Blog - HubSpot Product Team

The Self-Referential, Executable svn Commit Message

Written by Dan Milstein | Aug 9, 2010

A month or so back, the HubSpot svn repo began to approach commit number 50,000.  And, amid the idle banter about how best to celebrate the event, my friend and scrum team-mate Owen J Raccuglia, aka OJRac, aka Juice, quietly went and coded up a deviously clever hack, which, a brief bout of svn commit sniping later, became our commit 50K.

Let's take a look (actual svn server name changed to protect the innocent):

$ svn log -r 50000 https://svn.someserver.com/svn
------------------------------------------------------------------------
r50000 | oraccuglia | 2010-07-14 00:10:41 -0400 (Wed, 14 Jul 2010) | 6 lines

#/bin/bash
    svn export https://svn.someserver.com/svn/50k -r 50000

    gcc -xc 50k
    ./a.out | diff 50k -
    ./a.out | python -
------------------------------------------------------------------------
So, what happens if, say, you were to run that commit message as a shell script?  Let's see:
$ svn log --incremental -r 50000 https://svn.someserver.com/svn | tail -n +4 | /bin/bash
A    50k
Export complete.
#/bin/bash
svn export https://svn.someserver.com/svn/50k -r 50000

gcc -xc 50k
./a.out | diff 50k -
./a.out | python -
Okay, so, modulo a bit of output noise (which is a slight, irremediable flaw in the hack -- the svn export line should have had a -q -- but we can't change that message now, is part of the overall delight). But anyways, except for that, running the commit message... produces the commit message. But how does it do so? Let's unpack it.
$ svn export https://svn.someserver.com/svn/50k -r 50000
That's checking out a file named 50k, which, if we look at the source, is:
#include/*
m='''#/bin/bash
svn export https://svn.someserver.com/svn/50k -r 50000

gcc -xc 50k
./a.out | diff 50k -
./a.out | python -
'''
s='''*/
main(){char*_;/*'''
def printf(*a):print m
#*/
_="#include/*%cm='''#/bin/bash%csvn export https://svn.someserver.com/svn/50k -r 50000%c%cgcc -xc 50k%c./a.out | diff 50k -%c./a.out | python -%c'''%cs='''*/%cmain(){char*_;/*'''%cdef printf(*a):print m%c#*/%c_=%c%s%c;printf(_,10,10,10,10,10,10,10,10,10,10,10,10,34,_,34,10,10,10,10);%c#/*%cs='''*/%c}//'''%c";printf(_,10,10,10,10,10,10,10,10,10,10,10,10,34,_,34,10,10,10,10);
#/*
s='''*/
}//'''
Okay, um, it looks like a C program, but also, if you squint, like a python program.  Alright, what does our friend the commit message do with this code?
$ gcc -xc 50k
It's compiling it as a C program, and, naturally, placing the resulting executable in good old a.out.  Then, gratuitously, just to show off, the commit message does:
$ ./a.out | diff 50k -
Meaning, it runs a.out, and compares the results with the original source code used to create it.  And... they're identical.  So, in the middle of this process, there's a C quine. Next up, the commit message runs that same program as a python script:
$ ./a.out | python -
(Of course, this step could have been "python 50k" , but that would take the fun out of the C-quine nature of the code).

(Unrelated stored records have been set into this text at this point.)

import Literature.NumberTheory.GelbartRogawski1991.LocalDoubledSiegelParabolicModularCharacter
import Literature.NumberTheory.GelbartRogawski1991.CMSplittingCharLocalMu
import Literature.NumberTheory.Automorphic.LocalRingUnitModulusProduct
import HarnessLib

/-!
# The twist character of the soft road: `μ_v(det p) = μ_v(det_Δ p)²` on the Siegel parabolic of the doubled rank-one unitary group,
# and the scalar identity `μ_v(det p)⁻¹ · χ_v(det_Δ^{(2)}) · ∏_w ‖det_Δ^{(2)}_w‖^{1∕2} = Δ_{P_Δ}(p)` under `det_Δ^{(2)} = (det_Δ^{(1)})²`

[Kudla1994] S. S. Kudla, Israel J. Math. 87 (1994), §3 Thm. 3.1 (the character `χ(x(p)) |x(p)|^{s}` of the Siegel parabolic in the splitting);
[HarrisKudlaSweet1996] §1 (1.5), (1.15)–(1.16); [Liu2021] Y. Liu, Camb. J. Math. 9 (2021), App. D §D.1 Step 2 (the local character `μ_v`, kernel of
`μ_v|_{F^×}` = norms); [Rogawski1990] §1.10 p. 9 (Borel of `U(1,1)`: `d(α, ᾱ⁻¹)`).  Topic `NumberTheory/GelbartRogawski1991`; namespace
`Literature.NumberTheory.GelbartRogawski1991.UnitaryDualPair.LocalSplitting`.  THEOREMS ONLY (no definition, no instance, no notation, no named fact,
no `sorry`).  CM tokens: `L ⊃ L⁺` a CM field, `c̄ = IsCMField.complexConj L`, `v` a finite place of `L⁺`, `E_v = LocalRing L v = ∏_{w ∣ v} L_w`,
`σ = conjLocal L c̄ v = c̄ ⊗ 1`, `χ` a Hecke character of `L` with `IsSplittingChar L 1 χ` (`χ|_{𝕀_{L⁺}} = ε_{L∕L⁺}`), `μ_v = ` ★ `localMu L χ v : E_vˣ →* ℂˣ`
(`x ↦ ∏_w χ_w(x_w)`).

* §1 **`localMu_mul_conjLocal_eq_one`**: `μ_v(z · σ z) = 1` for EVERY `z ∈ E_vˣ` (split and non-split `v` at once): `z σz = ι_v(p² − δ²q²)` in the
  coordinates `E_v = L⁺_v ⊕ L⁺_v δ` (★ `quadraticLocalEquiv_mul_conjLocal`) and `μ_v(ι_v a) = 1` on local norms (★ `localMu_toLocalRing_eq_one_iff`,
  [Liu2021, §D.1 Step 2] «the kernel of `μ|_{F^×}` is exactly `Nm E^×`»); hence `μ_v(σ z) = μ_v(z)⁻¹`.
* §2 **`chiDet_localComponent_inv_eq`**: the dictionary between the doubled datum's ★ `chiDet … (fun w ↦ (χ.localComponent w)⁻¹) h` and `μ_v`:
  `= (μ_v u)⁻¹` for any unit `u` of `E_v` with components `det_Δ h_w` (every rank `n`).
* §3 **`det_matS_eq_mul_conjLocal_inv`** / **`localMu_det_eq_localMu_sq`**: for `p` in the Siegel parabolic `P_Δ` of the doubled rank-one group
  `H(L⁺_v) = U(T₀ ⊕ −T₀)(L⁺_v)` (★ `localPi L c̄ (1+1) J^𝔻 v`, ★ `IsSiegelDelta`), `det p = a · (σ a)⁻¹` with `a = (det_Δ p_w)_w` — the «SIEGEL = BOREL»
  transport ★ `exists_siegel_continuousMulEquiv_cmBorel` (`Φ p = [[M₀₀+M₀₁, ·], [0, M₁₁−M₀₁]]`, `(Φ p)₀₀ = a`) and the torus relation `σ(d₀) d₁ = 1` of
  `U(Φ₂)` (★ `torus_relations_two`) — hence **`μ_v(det p) = μ_v(a)²`**.
* §4 **`twistScalar_eq_modularCharacter`** — THE SCALAR IDENTITY the soft road's twisted section needs: for ANY element `q` of a rank-two doubled group
  `U(T ⊕ −T)(L⁺_v)` with `det_Δ^{(2)} q_w = (det_Δ^{(1)} p_w)²` (the Kronecker image `ι p`, ★-to-be `detDelta_kronLoc`), the eigen-scalar of the
  parabolic `Δ`-functional (★ `apply_zero_toRep_mul_localSplitting_eq_mul`: `χ_v(det_Δ^{(2)} q) · ∏_w ‖det_Δ^{(2)} q_w‖^{1∕2}`) times the twist
  `μ_v(det p)⁻¹` IS the modulus: **`μ_v(det p)⁻¹ · (chiDet χ⁻¹ q)⁻¹ · ∏_w √‖det_Δ^{(2)} q_w‖ = Δ_{P_Δ}(p)`** (★ ED. 2
  `modularCharacter_siegelDelta_eq_unitModulusChar`, ★ `coe_halfModulusChar_localRing_eq_prod`).

Cell hodgecm-mathlib, half A line LD2 (socket `stub_S1b_facts`, organ `LineThetaTypesComplementary₁`, soft road (π3)), plate (TW) FILE A of LD2-plan (g3)
DEALS #12 (4); `--supports stmt-HodgeConjecture-24832`.  HONEST LABEL: HC_CM is proved only modulo the 7 printed citations (2 remaining: hLiu418 =
stmt-HodgeConjecture-24832, h413 = stmt-HodgeConjecture-24833) until rung 0 closes; this file discharges no named fact (count-neutral).

## References
* [Kudla1994] S. S. Kudla, *Splitting metaplectic covers of dual reductive pairs*, Israel J. Math. 87 (1994) 361–401, §3 Thm. 3.1.
* [HarrisKudlaSweet1996] M. Harris, S. S. Kudla, W. J. Sweet, J. Amer. Math. Soc. 9 (1996) 941–1004, §1 (1.5), (1.15)–(1.16).
* [Liu2021] Y. Liu, *Fourier–Jacobi cycles and arithmetic relative trace formula*, Camb. J. Math. 9 (2021), Def. 4.11, App. D §D.1 Step 2.
* [Rogawski1990] J. D. Rogawski, Ann. of Math. Stud. 123 (1990), §1.10 p. 9, §12.1 p. 171.
-/

set_option autoImplicit false

noncomputable section

open NumberField IsDedekindDomain MeasureTheory MeasureTheory.Measure Matrix
open scoped NNReal MatrixGroups
open Literature.NumberTheory.Automorphic Literature.NumberTheory.Automorphic.UnitaryGroup
open Literature.NumberTheory.GaloisRepresentations Literature.RepresentationTheory.HarrisKudlaSweet1996

namespace Literature.NumberTheory.GelbartRogawski1991.UnitaryDualPair.LocalSplitting

variable (L : Type) [Field L] [NumberField L] [IsCMField L] (χ : HeckeCharacter L)
  (v : HeightOneSpectrum (𝓞 ↥(maximalRealSubfield L)))

/-! ## §1 `μ_v(z · σ z) = 1` for every `z ∈ E_vˣ` -/

/-- **`μ_v(z · z^c) = 1` for every unit `z` of `E_v = ∏_{w ∣ v} L_w`** when `χ|_{𝕀_{L⁺}} = ε_{L∕L⁺}`: `z z^c = ι_v(p² − δ² q²)` is the image of a local
NORM (★ `quadraticLocalEquiv_mul_conjLocal`), on which `μ_v ∘ ι_v = ε_v` is trivial (★ `localMu_toLocalRing_eq_one_iff`).  Both split and non-split `v`.
[cite: Liu2021, App. D §D.1 Step 2] [cite: HarrisKudlaSweet1996, §1 (1.5)] -/
theorem localMu_mul_conjLocal_eq_one (hχ : IsSplittingChar L 1 χ) (z : (LocalRing L v)ˣ) :
    localMu L χ v (z * Units.map (conjLocal L (IsCMField.complexConj L) v : LocalRing L v →* LocalRing L v) z) = 1 := by
  -- `z = ι_v p + ι_v q · δ`
  obtain ⟨pq, hpq⟩ : ∃ pq : v.adicCompletion ↥(maximalRealSubfield L) × v.adicCompletion ↥(maximalRealSubfield L),
      quadraticLocalEquiv L v (IsCMField.complexConj L) (complexConj_imagUnit L) (imagUnit_ne_zero L) pq = (z : LocalRing L v) :=
    ⟨(quadraticLocalEquiv L v (IsCMField.complexConj L) (complexConj_imagUnit L) (imagUnit_ne_zero L)).symm z,
      ContinuousLinearEquiv.apply_symm_apply _ _⟩
  obtain ⟨p, q⟩ := pq
  have hz := quadraticLocalEquiv_mul_conjLocal L v p q
  rw [hpq] at hz
  -- `a := p² − δ² q²` is non-zero, since `z z^c` is a unit
  have key : ∀ a : v.adicCompletion ↥(maximalRealSubfield L),
      (z : LocalRing L v) * conjLocal L (IsCMField.complexConj L) v z = toLocalRing L v a →
        localMu L χ v (z * Units.map (conjLocal L (IsCMField.complexConj L) v : LocalRing L v →* LocalRing L v) z) = 1 := by
    intro a hza
    have ha0 : a ≠ 0 := by
      intro h0
      rw [h0, map_zero] at hza
      exact (z * Units.map (conjLocal L (IsCMField.complexConj L) v : LocalRing L v →* LocalRing L v) z).ne_zero
        (by rw [Units.val_mul, Units.coe_map, MonoidHom.coe_coe]; exact hza)
    have h1 := (localMu_toLocalRing_eq_one_iff L χ v hχ (Units.mk0 a ha0)).2 ⟨z, hza⟩
    have hu : z * Units.map (conjLocal L (IsCMField.complexConj L) v : LocalRing L v →* LocalRing L v) z =
        Units.map (algebraMap (v.adicCompletion ↥(maximalRealSubfield L)) (LocalRing L v)).toMonoidHom (Units.mk0 a ha0) :=
      Units.ext (by rw [Units.val_mul, Units.coe_map, MonoidHom.coe_coe, hza]; rfl)
    rw [hu]
    exact h1
  exact key _ hz

/-- **`μ_v(σ z) = μ_v(z)⁻¹`** for every unit `z` of `E_v` (§1). [cite: Liu2021, App. D §D.1 Step 2] [cite: HarrisKudlaSweet1996, §1 (1.5)] -/
theorem localMu_conjLocal_eq_inv (hχ : IsSplittingChar L 1 χ) (z : (LocalRing L v)ˣ) :
    localMu L χ v (Units.map (conjLocal L (IsCMField.complexConj L) v : LocalRing L v →* LocalRing L v) z) = (localMu L χ v z)⁻¹ := by
  have h := localMu_mul_conjLocal_eq_one L χ v hχ z
  rw [map_mul] at h
  exact eq_inv_of_mul_eq_one_right h

/-! ## §2 The dictionary `chiDet … (χ_w⁻¹) h = μ_v(det_Δ h)⁻¹` -/

/-- **`∏_w χ_w⁻¹(det_Δ h_w) = μ_v(u)⁻¹`** for any unit `u` of `E_v` with components `det_Δ h_w` (★ `chiDet` at the family `χ_w⁻¹` of the doubled CM datum
versus ★ `localMu`; every rank `n`). [cite: HarrisKudlaSweet1996, §1 (1.15)] [cite: Liu2021, Def. 4.11] -/
theorem chiDet_localComponent_inv_eq {n : ℕ} {JD : Matrix (Fin (n + n)) (Fin (n + n)) L}
    (h : UnitaryGroup.localPi L (IsCMField.complexConj L) (n + n) JD v) (u : (LocalRing L v)ˣ)
    (hu : ∀ w : PlacesOver L v, (u : LocalRing L v) w =
      detDelta (↥(maximalRealSubfield L)) L (IsCMField.complexConj L) v n w h) :
    chiDet (↥(maximalRealSubfield L)) L (IsCMField.complexConj L) v n (fun w => (χ.localComponent w.1)⁻¹) h = (localMu L χ v u)⁻¹ := by
  have hunit : ∀ w : PlacesOver L v, IsUnit (detDelta (↥(maximalRealSubfield L)) L (IsCMField.complexConj L) v n w h) := fun w => by
    rw [← hu w]
    exact (Units.map (Pi.evalMonoidHom (fun w : PlacesOver L v => w.1.adicCompletion L) w) u).isUnit
  have hunit' : ∀ w : PlacesOver L v, (hunit w).unit = Units.map (Pi.evalMonoidHom (fun w : PlacesOver L v => w.1.adicCompletion L) w) u :=
    fun w => Units.ext (by rw [IsUnit.unit_spec, ← hu w]; rfl)
  unfold chiDet localMu
  rw [MonoidHom.finsetProd_apply, ← Finset.prod_inv_distrib]
  refine Finset.prod_congr rfl fun w _ => ?_
  rw [dif_pos (hunit w), hunit' w, MonoidHom.inv_apply, MonoidHom.comp_apply]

And, when run as a python program, it produces:
#/bin/bash
svn export https://svn.someserver.com/svn/50k -r 50000

gcc -xc 50k
./a.out | diff 50k -
./a.out | python -

... the orginal text of the commit message.  So, the file 50k is valid code in two languages, in one of which it's a quine, in the other it produces the original commit message.

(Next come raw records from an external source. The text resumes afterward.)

import Mathlib

/-!
# Phase-torus law in the μ₆ frame — typed spec + covering lemma (plan-lens-HodgeAV-embed g0, BLOCK E4, 2026-08-29)

Crux of record: `…Theses.EightfoldBlochSeeds.BlochSeedDiscOne` (item stmt-HodgeConjecture-18881); the μ₆ frame is the one of
crux #4 `BlochSeedDiscThree` (`HasHyperbolicBlochSeed 4 3`, K′ = ℚ(√−3) = ℚ(ω)).  **Nothing in this file proves HC, HC_AV, HC_CM, H2,
18881 or #4**: it is finite harmonic analysis on the phase torus `(μ₆)⁴ = (ℤ/6)⁴`, the μ₆ companion of `PhaseTorusLaw.lean` v4 7c21a751
(`PT`, `chi`, `KAdm`, `moment`, `PhaseTorusLaw`, `CoveringLemma`) under the transplant dictionary of the memo
`Cruxes/BlochSeedDiscOne/MU6-DICTIONARY-embed-g0.md` §1/§3 (E = ℂ/ℤ[ω], anchor `(E_ω × E_ω̄)⁴`, null rays `(c, c·ζ̄₆^k)`, `k : Fin 6`).

DICTIONARY (v4 ↦ here): `PT = Fin 4 → ZMod 4` ↦ `PT6 = Fin 4 → ZMod 6`; `chi k τ = I ^ (Σ k_f τ_f).val` ↦ `chi6 k τ = ζ₆ ^ (Σ k_f τ_f).val`
with `ζ₆ = ⟨1/2, √3/2⟩`; `KAdm` (entries `≠ 2`, `k ≠ 1⃗, 3⃗`) ↦ `KAdm6` (entries in `{0, 1, 5} = {0, ±1}`, `k ≠ 1⃗, 5⃗`) — 79 characters in
both frames; `NonOpp y ≠ x + 2` ↦ `Adj6` (`y − x ∈ {0, ±1}`); the pigeonhole «among three values of ℤ/4 two are non-opposite» ↦ «among FOUR
values of ℤ/6 two are adjacent-or-equal» (`adj6_of_four`; a pairwise-far subset of ℤ/6 has ≤ 3 elements, e.g. `{0,2,4}` — so three values do
NOT suffice, four do); everything else in v4's five-step proof is field-free.

CONTENTS (sorry-free, axioms standard): §1 torus, characters, admissible set, moments, the law `PhaseTorusLaw6N γ` at corank `≤ γ` and its
corank-free form; §2 the μ₆ covering lemma `coveringLemma6_holds` (|A| ≤ 4: a free coordinate and a hosting of the points on the other three
coordinates with adjacent-or-equal values on shared coordinates) and its box form `coveringLemmaBox6_holds` (hosting pairs `{s_f, s_f + 1}`);
§3 the DOWN orientation (field-free bookkeeping); §4 `ζ₆` algebra (`ζ² = ζ − 1`, `ζ³ = −1`, `ζ⁶ = 1`, `|ζ| = 1`), characters, conjugation,
the pairing expansion (`Finset.prod_univ_sum`); §5 bumps: the three-term Re-form `bump6 a t = 1 + 2Re(a ζ^t)` with coefficient table `coef3`
(modes `2,3,4` FREE of coefficients), the μ₆ hosting coefficient `κ₆ = (−1/2, √3/6)` whose bump IS the value table `bumpPair6 = (0,0,1,2,2,1)`
on `(s, s+1, …, s+5)` (six cases), the free bump `1 + ½Re ζ^{t−w} > 0`; §6 assembly: `rot_step6` (one rotation: `Re(c(w)·μ) ≤ 0`) and
**`phaseTorusLaw6_holds : PhaseTorusLaw6N 4`** — THE μ₆ LAW AT THE SEED RANK IS A KERNEL THEOREM (four of the six rotations, `w = 0, 3, 5, 2`,
already pin `P·μ/4 = 0`; `√3 ≠ 0` is the only irrationality used).  So «the torus law is a μ₄ phenomenon» is REFUTED in the kernel: two-term
rank-≤4 presentations with `μ ≠ 0` are dead on `(E_ω × E_ω̄)⁴` exactly as on `(E_i × E_{−i})⁴` (the design-level dictionary (M)(T) of
`LinePhaseTorus.lean` is field-free, memo §1).  Numerically (memo §4) the BOX form holds for every `|A| ≤ 5` and fails first at a 6-set
(`γ_box(μ₆) = 5` vs `γ_box(μ₄) = 7`), and the law itself fails at corank 15 (explicit rational measure) — as in μ₄ (window `9 ≤ γ* ≤ 14`),
there is no corank-uniform law.
-/

namespace Summit.HodgeConjecture.HodgeConjecture.Cruxes.BlochSeedDiscOne.PhaseTorusMu6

Overall, I see the commit message as a three language-long quine loop, depending on some external state in the svn tree (but that state is pretty long-term reliable).  In fact, when I consider it that way, it feels a bit like the genotype -> phenotype loop of self-reference and self-reproduction (which often depends on external state in the real world).

All in all, it delights me no end.

Anyone have any other tales of svn commit message hackery to share? Owen and I have been kicking around some steganography-inspired ideas for hiding code in the low bits of an image, or in diffs of specific commits, but, for now, those will just have to wait for commit number 60,000.